Тимофей пришел ко мне и горестно опустил голову.

— Счастливый день! — сказал я с укором.

Он молчал, придавленный суровостью обвинения.

— Ладно, Тимоха, будет нам всем урок. Что до меня, то я извлек такую пропись: верь глазам, а не словам. Глаз покажет, а слово обманет. Ленка с первого дня показалась мне стервой.

Он устало поднял глаза.

— Не скажи, Сережа! Что-то я не так подошел, а девка она неплохая. Сам дал какую-то промашку. Надо допонять теперь — какую?

— Чудная мораль. Я виноват, что вор у меня украл — зачем соблазнил его своим добром? Еще что ты открыл такого сногсшибательного?

Он смотрел в сторону. Лицо у него стало одновременно каким-то умильным и почти восторженным. Такое бывало, когда становилось очень уж плохо.

— Нет на свете счастья, Сережа! Может, кому и есть, а мне — все! За счастье надо крепкими руками цепляться, а у меня — вот они! Если Лена в рожу плюнула, чего на других надеяться? Чего, я спрашиваю? Так я ждал, так ждал этого счастливого дня!

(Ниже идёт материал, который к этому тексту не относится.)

import Summits.ResolutionOfSingularities.ResolutionOfSingularities.Theses.WildPurity
import Literature.AlgebraicGeometry.Resolution.AffineDomainDimension

/-!
# Disproof of `WildSymbol` (stmt-ResolutionOfSingularities-17133) — standing disprover's work file

Route `ResolutionOfSingularities/WildPurity` (refutation-shaped: `closes : WildSymbol → PurityTransfer →
¬ ResolutionOfSingularities`), crux #2 `WildSymbol` = THE WITNESS: `∃ p, k, K, O, R, α` with `α` in Kato's
symbolic `H³_p(K) = G ⧸ N`, `α` `W`-integral at every DIVISORIAL `W ⊇ R` centred inside the centre of `O`
(condition (D), `DivIntegral` below), yet `α ∉ Unr(O)` (condition (N)).

## Findings (cycle 1, cdisprove seat, 2026-08-17)

NO KILL. The crux is existential; `¬ WildSymbol` is the universal statement "for every function field
`K/k` (k perfect), every valuation ring `O ⊇ k`, every affine model `R ⊆ O`: divisorially-integral-through-
the-centre ⇒ `O`-integral", i.e. VALUATIVE PURITY for `H³_p` WITHOUT local uniformization. By the analysis
below this is equivalent in strength to a purity theorem at non-uniformizable places; no handle exists in
print or in the tree (searched: see NOTES / item evidence). What this file DOES establish, kernel-checked:

1. `wildSymbol_iff` — the crux restated over NAMED pieces (`G`, `N`, `Unr`, `EssFiniteType`,
   `DivIntegral`; bodies verbatim, proof `Iff.rfl`): importers may rewrite the crux into this shape.
2. TRANSCRIPTION AUDIT (by hand, recorded here; positive): `G ⧸ N ≅ Ω²_K / (dΩ¹_K + (C⁻¹ − 1)Ω²_K)`
   EXACTLY, by elementary algebra — `φ [a,b,c} = a·dlog b ∧ dlog c` kills the seven relation shapes
   ((4) alternation, (5) `b·dlog b ∧ dlog c = d(b·dlog c)`, (6) symmetric, (7) `= (C⁻¹−1)(a dlog b dlog c)`),
   and `ψ (a·db ∧ dc) = [abc, b, c}` is a well-defined inverse: Leibniz in each slot is free,
   additivity `d(b+b') = db + db'` reduces (with `u = b/(b+b')`, `v = 1−u`, coefficient `A`) to
   `Au⊗u⊗c + Av⊗v⊗c ≡ −(Au⊗A⊗c + Av⊗A⊗c) = −A⊗A⊗c ∈ N` using only shape (5) (resp. (6) in slot 2),
   alternation is shape (4) and its polarisation, `dΩ¹ ↦` shape (5). So the typed group is Kato's
   `H¹(K, Ω²_log) = coker(C⁻¹ − 1)` on the nose: NO surplus junk in `G ⧸ N` (a surplus class invisible to
   all `Unr W` would have made the crux trivially TRUE), no missing relation (which would have made
   `PurityTransfer` false). Also `Unr(T)` for a LOCAL ring `T` equals the image of `Ω²_T` (every element of
   a local ring is a sum of two units), i.e. the image of `H³_p(T)` for `T` essentially smooth local.
3. SANITY of the typed group: `p_nsmul_eq_zero` — `G ⧸ N` is `p`-torsion (`[pa,b,c} = [0,b,c} = 0`).
4. LOAD-BEARING / CALIBRATION lemmas (all sorry-free; landed copies under
   `Theorems/WildSymbol/Negative/` — `LoadBearing.lean` p151228 ACCEPTED, `HeightOneCentre.lean`):
   * `wildSymbol_false_without_divisorial` — drop "W is a DVR essentially of finite type" from the test
     class (test ALL valuation rings `W ⊇ R` centred inside the centre of `O`): FALSE, witness `W := O`.
     So any witness needs `O` OUTSIDE the test class: the divisorial restriction is the whole content.
   * `not_wildSymbol_with_divisorial_O` — the natural special case "O itself a divisorial DVR" is
     impossible (same instance). Witness places are non-divisorial.
   * `Unr_top`, `ne_top_of_not_mem_Unr`, `not_wildSymbol_at_top` — `Unr(K) = everything`; the trivial
     valuation carries no witness; in any witness the centre `𝔪_O ∩ R ≠ 0`.
   * `eq_top_of_isAlgebraic`, `not_wildSymbol_of_isAlgebraic` — degenerate instance trdeg `K = 0`:
     a valuation ring containing `k` contains every `k`-integral element, so `K/k` algebraic forces
     `O = ⊤`; no witness. (Unconditional trdeg bound provable here: `≥ 1`; the route's "trdeg ≥ 4" uses
     CossartPiltant2019 + PurityTransfer, both unproved in the tree.)
   * `not_wildSymbol_of_centre_height_le_one` — CALIBRATION (Krull–Akizuki, normal case, PROVED):
     on an integrally closed affine model `R` the centre `𝔮 = 𝔪_O ∩ R` of a witness has HEIGHT ≥ 2:
     if `ht 𝔮 ≤ 1` then `𝔮 ≠ 0` (else `O = ⊤`), `R_𝔮 ⊆ K` (explicit subring, `IsLocalization.AtPrime`)
     is Noetherian, integrally closed, local of Krull dimension `ht 𝔮 ≤ 1`, not a field, hence a DVR
     (`IsDiscreteValuationRing.TFAE` via `IsDedekindDomain`); `O` dominates it, so `O = R_𝔮`
     (`ValuationSubring.eq_self_or_eq_top_of_le`) is divisorial with `B := R` — a tested `W`.
     So witnesses sit over points of codimension ≥ 2 of the normalisation (LocalCandidate's `R` is
     normal: its centre must have height ≥ 2 too).
   * `not_wildSymbol_of_trdeg_le_one_of_normal` — corollary: no witness on a NORMAL affine model of a
     function field of transcendence degree `≤ 1` (`dim R = trdeg ≤ 1`, Literature
     `ringKrullDim_le_of_fg_of_trdeg_le`, so every centre has height `≤ 1`). Work-file only (its import
     `AffineDomainDimension` sits in a Literature closure with unproved facts; the landed files avoid it).
5. NEAR-MISS (sorried, statement precise): trdeg `K ≤ 1` carries no witness for ARBITRARY `R` (would
   follow from 4 by normalising `R`; needs finiteness of normalisation of a f.g. `k`-domain or a separating
   transcendence basis over perfect `k` — neither in Mathlib). Also not formalised: "centre regular ⇒
   no witness" (needs Gersten for `H¹(−, Ω²_log)`, not in the tree) and "trdeg ≤ 3 ⇒ no witness"
   (needs CossartPiltant2019 LU + the same Gersten argument).

## Why it resists (for ideators / the lead)

* A witness `(K, O, R, α)` forces FAILURE OF LOCAL UNIFORMIZATION of `O` over `R`: if some finitely
  generated `R ⊆ A ⊆ O` has `A_𝔮` regular (`𝔮 = 𝔪_O ∩ A`), the height-one localisations of `A_𝔮` are
  tested `W`'s (divisorial, contain `R`, centre `P ∩ R ⊆ 𝔪_O ∩ R`), Gersten exactness for
  `H¹(−, Ω²_log)` on the essentially smooth local `A_𝔮` (Gros–Suwa 1988; Shiho 2007) puts `α` in
  `Im H³_p(A_𝔮) = Unr(A_𝔮)` (item 2), and `A_𝔮 ⊆ O` is local so `Unr(A_𝔮) ⊆ Unr(O)`. Hence
  CONSTRUCTING a witness is at least as hard as disproving LU in dimension ≥ 4, and REFUTING the crux
  is a purity theorem at non-uniformizable (defect) places — open both ways; the planner's label
  `open-problem` is accurate and the statement is an honest transcription (items 1–2).
* Cheap witness hunting is pointless below the frontier: centre regular ⇒ no witness (Gersten);
  trdeg ≤ 3 ⇒ no witness (CP2019 LU + the same argument); `O` Abhyankar ⇒ no witness (Knaf–Kuhlmann LU).
  The typed centre condition (`𝔪_W ∩ R ⊆ 𝔪_O ∩ R`, i.e. divisors THROUGH the centre, not only those
  centred AT it) is the direction that makes this argument work; the opposite direction would admit
  cheap witnesses and was checked NOT to be what is typed.
* No norm/corestriction shortcut: pulling `α` back to a regular ALTERATION `X' → Spec R` (de Jong)
  makes it integral upstairs (Gersten at the regular centre of an extension `O'` of `O`), but coming
  back down multiplies by `[K' : K]`, which is divisible by `p` for the alterations available in
  characteristic `p` (Gabber's prime-to-ℓ refinement excludes ℓ = p), and `G ⧸ N` is `p`-torsion
  (`p_nsmul_eq_zero`) — the transfer kills everything. This is the precise sense in which the crux
  sits behind the resolution / p-alteration frontier rather than behind a cohomological technicality.
* Line `birth` (Lines/birth.lean): `stub_periodicTransport` was attacked and is TRUE as stated (the
  seven relation shapes are stable under `FreeAbelianGroup.map (tripleMap σ)` for any ring automorphism
  `σ`, so `σ` acts on `G ⧸ N`; exhaustion + monotone tower + invariance give the five-line proof; no
  hypothesis of it is droppable except that (ii) may be weakened to "every finite subset of `O` lies in
  some `σⁿ S`"). `stub_selfSimilarGerm` is a strengthening of the crux and inherits all of the above.

## Attacks run (all negative = no kill)
junk models: `O = ⊤` (dead: `Unr ⊤ = ⊤`), `K = k` / `K/k` algebraic (dead: forces `O = ⊤`), `O`
divisorial (dead: `W := O`), centre of height 1 (dead on paper: Krull–Akizuki), `R_𝔮` regular (dead on
paper: Gersten); vacuity of (D): the test class is never empty when `O ≠ ⊤` (height-one primes inside the
centre carry divisorial valuations of the normalisation), so (D) is a real constraint; transcription of
`N` (7 shapes) and of "divisorial" (`W = B_𝔭`, `B` f.g., `Frac B = K`, `ht 𝔭 = 1` ⇔ classical prime
divisor): faithful; literature for "valuative purity of `H^q_p` without resolution": none found
(Gersten/purity for `W_nΩ^q_log` is printed for smooth/regular schemes only; valuation-ring results —
Kelly–Morrow — are injectivity statements for `O` itself, not purity relative to divisorial places).
-/

noncomputable section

— Проваливай, Тимоха! — закричал я, рассердившись. — Надоел со своими счастливыми днями.

Когда он вышел, я направился к химику Алексеевскому. В прошлом он руководил отделом в военно-химическом институте, считался видным специалистом по взрывчатым веществам, а сейчас работал дежурным аналитиком. Он иногда получал для анализов борную кислоту в растворах. Я крепкой рукой схватил быка за рога.

— Всеволод Михайлович, как у вас в смысле горючего?

Он замялся. Он был скупенек почище моего.

— М-м-м… Как вам сказать… Чистого или в водных растворах — этого нет. А в отходах анализов, так сказать, в промводах… Да ведь надо перегонять в разделительной колонке! Если случай у вас не смертельный…

— Именно — смертельный! Выслушайте меня, дорогой Всеволод Михайлович. Тимофею нужна скорая помощь. У него в сердце рваная любовная рана. Он катастрофически теряет веру в людей. Одной скверной девке удалось добиться большего, чем всем следователям и надзирателям, — мир утратил для него девяносто процентов красок. Ужасно жить в таком сером мире! От вас зависит, удастся ли возродить Тимоху к жизни. Ради этого стоит наладить разделительную колонку на одну-две тарелки и приступить к запретному искусству перегонки спирта!

На другой день я возвращался в зону, ощущая внизу живота, куда даже равнодушные вахтенные стеснялись лезть при обыске, плоскую бутылочку с двумястами «кубиками» чистейшего спирта. Тимофей не знал, какая ему готовится радость. Я подождал, пока он разделается с супом, и отозвал в сторонку.